▶ [What you should do] Of the lines listed below, return exactly those that run from the line containing "positivity for the" through the line containing "theorem wilsonHmc_autocov_pair_nonneg [NeZero", both included.

(Stored data)

/-- **DETAILED BALANCE OF THE ENGINE'S `n`-STEP LEAPFROG HMC**: for every measurable action `S`, kinetic energy `T`, increment
`g`, step `ε` and `n`, the configuration kernel is reversible for `e^{−S}·Haar^{⊗links}`. -/
theorem sunLeapfrogHMCN_isReversible (hT : Measurable T) {S : (Lk → Matrix.specialUnitaryGroup n ℂ) → ℝ} (hS : Measurable S)
    (N : ℕ) :
    IsReversible (sunLeapfrogHMCN ι hι ε μ T hg S N)
      ((Measure.pi fun _ : Lk => haarProbability (Matrix.specialUnitaryGroup n ℂ)).withDensity
        fun u => ENNReal.ofReal (Real.exp (-S u))) :=
  hmc_config_isReversible (vol := Measure.pi fun _ : Lk => haarProbability (Matrix.specialUnitaryGroup n ℂ))
    (volP := Measure.pi fun _ : Lk => μ) (hΦ := measurable_sunLeapfrogProposalN ι hι ε N hg) hS hT
    (involutive_sunLeapfrogProposalN ι hι ε g N) (measurePreserving_sunLeapfrogProposalN ι hι ε N μ hg)

/-- The same for the normalised Gibbs law `Z⁻¹ e^{−S}·Haar^{⊗links}`. -/
theorem sunLeapfrogHMCN_isReversible_gibbsProbability (hT : Measurable T)
    {S : (Lk → Matrix.specialUnitaryGroup n ℂ) → ℝ} (hS : Measurable S) (N : ℕ) :
    IsReversible (sunLeapfrogHMCN ι hι ε μ T hg S N)
      (gibbsProbability (Measure.pi fun _ : Lk => haarProbability (Matrix.specialUnitaryGroup n ℂ)) fun u => Real.exp (-S u)) :=
  isReversible_smul (sunLeapfrogHMCN_isReversible ι hι ε μ hg hT hS N) _

end General

/-! ## §2 The two arms as run -/

section Arms

variable (N : ℕ) {d L : ℕ} [NeZero L]

/-- **THE PERIODIC HMC ARM AS RUN IS REVERSIBLE FOR THE WILSON MEASURE** (every `β`, `ε`, `nstep`, `L`). -/
theorem wilsonForce_sunLeapfrogHMCN_isReversible (β ε : ℝ) (nstep : ℕ) :
    IsReversible (sunLeapfrogHMCN (sunCoordι N) (sunCoordι_skew N) ε (Measure.addHaar : Measure (SUNCoords N)) (sunKinetic N)
        (measurable_halfKick_sun N (measurable_sunWilsonForce N (d := d) (L := L) β) ε)
        (fun U => β * wilsonAction (suRep N) U) nstep)
      (wilsonMeasure (d := d) (L := L) (suRep N) β) := by
  rw [← gibbsProbability_smul_wilsonAction_eq N (d := d) (L := L) (suRep N) β]
  exact sunLeapfrogHMCN_isReversible_gibbsProbability (sunCoordι N) (sunCoordι_skew N) ε Measure.addHaar
    (measurable_halfKick_sun N (measurable_sunWilsonForce N (d := d) (L := L) β) ε) (measurable_sunKinetic N)
    ((continuous_smul_wilsonAction (suRep N) continuous_suRep β).measurable) nstep

/-- **THE OPEN-BOUNDARY HMC ARM AS RUN IS REVERSIBLE FOR THE OPEN-BOUNDARY GIBBS LAW** (every `τ`, `β`, `ε`, `nstep`, `L`). -/
theorem obcForce_sunLeapfrogHMCN_isReversible (τ : Fin d) (β ε : ℝ) (nstep : ℕ) :
    IsReversible (sunLeapfrogHMCN (sunCoordι N) (sunCoordι_skew N) ε (Measure.addHaar : Measure (SUNCoords N)) (sunKinetic N)
        (measurable_halfKick_sun N (measurable_sunWeightedForce N (d := d) (L := L) (obcWeight τ) β) ε)
        (fun U => β * obcAction (suRep N) τ U) nstep)
      (gibbsProbability (Measure.pi fun _ : Edge d L => haarProbability (Matrix.specialUnitaryGroup (Fin N) ℂ))
        fun U => Real.exp (-(β * obcAction (suRep N) τ U))) :=
  sunLeapfrogHMCN_isReversible_gibbsProbability (sunCoordι N) (sunCoordι_skew N) ε Measure.addHaar
    (measurable_halfKick_sun N (measurable_sunWeightedForce N (d := d) (L := L) (obcWeight τ) β) ε) (measurable_sunKinetic N)
    ((continuous_obcAction (suRep N) continuous_suRep τ).measurable.const_mul β) nstep

end Arms

/-! ## §3 Consequences in equilibrium: even lags are squares, pair positivity, the Madras–Slade floor -/

section Floors

variable (N : ℕ) {d L : ℕ} [NeZero L]

/-- **The engine kernel with the engine's kinetic energy is Markov** (every link type, measurable action, measurable increment,
`ε`, `n`): the `t`-step laws from probability starts are probability laws. -/
theorem isMarkovKernel_sunLeapfrogHMCN_sunKinetic {Lk : Type*} [Fintype Lk] (ε : ℝ)
    {g : (Lk → Matrix.specialUnitaryGroup (Fin N) ℂ) → Lk → SUNCoords N} (hg : Measurable g)
    {S : (Lk → Matrix.specialUnitaryGroup (Fin N) ℂ) → ℝ} (hS : Measurable S) (n : ℕ) :
    IsMarkovKernel (sunLeapfrogHMCN (sunCoordι N) (sunCoordι_skew N) ε (Measure.addHaar : Measure (SUNCoords N)) (sunKinetic N)
      hg S n) := by
  haveI : Fact (Measurable fun z : (Lk → Matrix.specialUnitaryGroup (Fin N) ℂ) × (Lk → SUNCoords N) => S z.1 + sunKinetic N z.2) :=
    ⟨(hS.comp measurable_fst).add ((measurable_sunKinetic N).comp measurable_snd)⟩
  haveI := isProbabilityMeasure_sunMomentumLaw (L := Lk) (Measure.addHaar : Measure (SUNCoords N)) (sunKinetic N)
    (measurable_sunKinetic N) (sunMomentumWeight_sunKinetic_ne_top N Measure.addHaar)
  unfold sunLeapfrogHMCN
  infer_instance

/-- **Even-lag autocovariances of the periodic arm in equilibrium are nonnegative**: `C_g(2m) ≥ 0` for every bounded measurable
`g` (they are squares of `m`-step conditional expectations). -/
theorem wilsonHmc_autocov_even_nonneg [NeZero N] (β ε : ℝ) (nstep : ℕ) {g : GaugeConfig d L (Matrix.specialUnitaryGroup (Fin N) ℂ) → ℝ}
    (hg : Measurable g) {B : ℝ} (hB : ∀ U, |g U| ≤ B) (m : ℕ) :
    0 ≤ Scoring.autocov (sunLeapfrogHMCN (sunCoordι N) (sunCoordι_skew N) ε (Measure.addHaar : Measure (SUNCoords N)) (sunKinetic N)
        (measurable_halfKick_sun N (measurable_sunWilsonForce N (d := d) (L := L) β) ε)
        (fun U => β * wilsonAction (suRep N) U) nstep) (wilsonMeasure (d := d) (L := L) (suRep N) β) g (2 * m) := by
  haveI := isMarkovKernel_sunLeapfrogHMCN_sunKinetic N (Lk := Edge d L) ε
    (measurable_halfKick_sun N (measurable_sunWilsonForce N (d := d) (L := L) β) ε)
    ((continuous_smul_wilsonAction (suRep N) continuous_suRep β).measurable) nstep
  haveI := isProbabilityMeasure_wilsonMeasure (d := d) (L := L) (suRep N) continuous_suRep β
  exact Scoring.autocov_even_nonneg_of_isReversible (wilsonForce_sunLeapfrogHMCN_isReversible N β ε nstep) hg hB m

/-- **Pair positivity for the periodic arm**: `C_g(2m) + C_g(2m+1) ≥ 0`. -/
theorem wilsonHmc_autocov_pair_nonneg [NeZero N] (β ε : ℝ) (nstep : ℕ) {g : GaugeConfig d L (Matrix.specialUnitaryGroup (Fin N) ℂ) → ℝ}
    (hg : Measurable g) {B : ℝ} (hB : ∀ U, |g U| ≤ B) (m : ℕ) :
    0 ≤ Scoring.autocov (sunLeapfrogHMCN (sunCoordι N) (sunCoordι_skew N) ε (Measure.addHaar : Measure (SUNCoords N)) (sunKinetic N)
          (measurable_halfKick_sun N (measurable_sunWilsonForce N (d := d) (L := L) β) ε)
          (fun U => β * wilsonAction (suRep N) U) nstep) (wilsonMeasure (d := d) (L := L) (suRep N) β) g (2 * m) +
        Scoring.autocov (sunLeapfrogHMCN (sunCoordι N) (sunCoordι_skew N) ε (Measure.addHaar : Measure (SUNCoords N)) (sunKinetic N)
          (measurable_halfKick_sun N (measurable_sunWilsonForce N (d := d) (L := L) β) ε)
          (fun U => β * wilsonAction (suRep N) U) nstep) (wilsonMeasure (d := d) (L := L) (suRep N) β) g (2 * m + 1) := by
  haveI := isMarkovKernel_sunLeapfrogHMCN_sunKinetic N (Lk := Edge d L) ε
    (measurable_halfKick_sun N (measurable_sunWilsonForce N (d := d) (L := L) β) ε)
    ((continuous_smul_wilsonAction (suRep N) continuous_suRep β).measurable) nstep
  haveI := isProbabilityMeasure_wilsonMeasure (d := d) (L := L) (suRep N) continuous_suRep β
  exact Scoring.autocov_pair_nonneg_of_isReversible (wilsonForce_sunLeapfrogHMCN_isReversible N β ε nstep) hg hB m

▶ [Written answer]
/-- **Pair positivity for the periodic arm**: `C_g(2m) + C_g(2m+1) ≥ 0`. -/
theorem wilsonHmc_autocov_pair_nonneg [NeZero N] (β ε : ℝ) (nstep : ℕ) {g : GaugeConfig d L (Matrix.specialUnitaryGroup (Fin N) ℂ) → ℝ}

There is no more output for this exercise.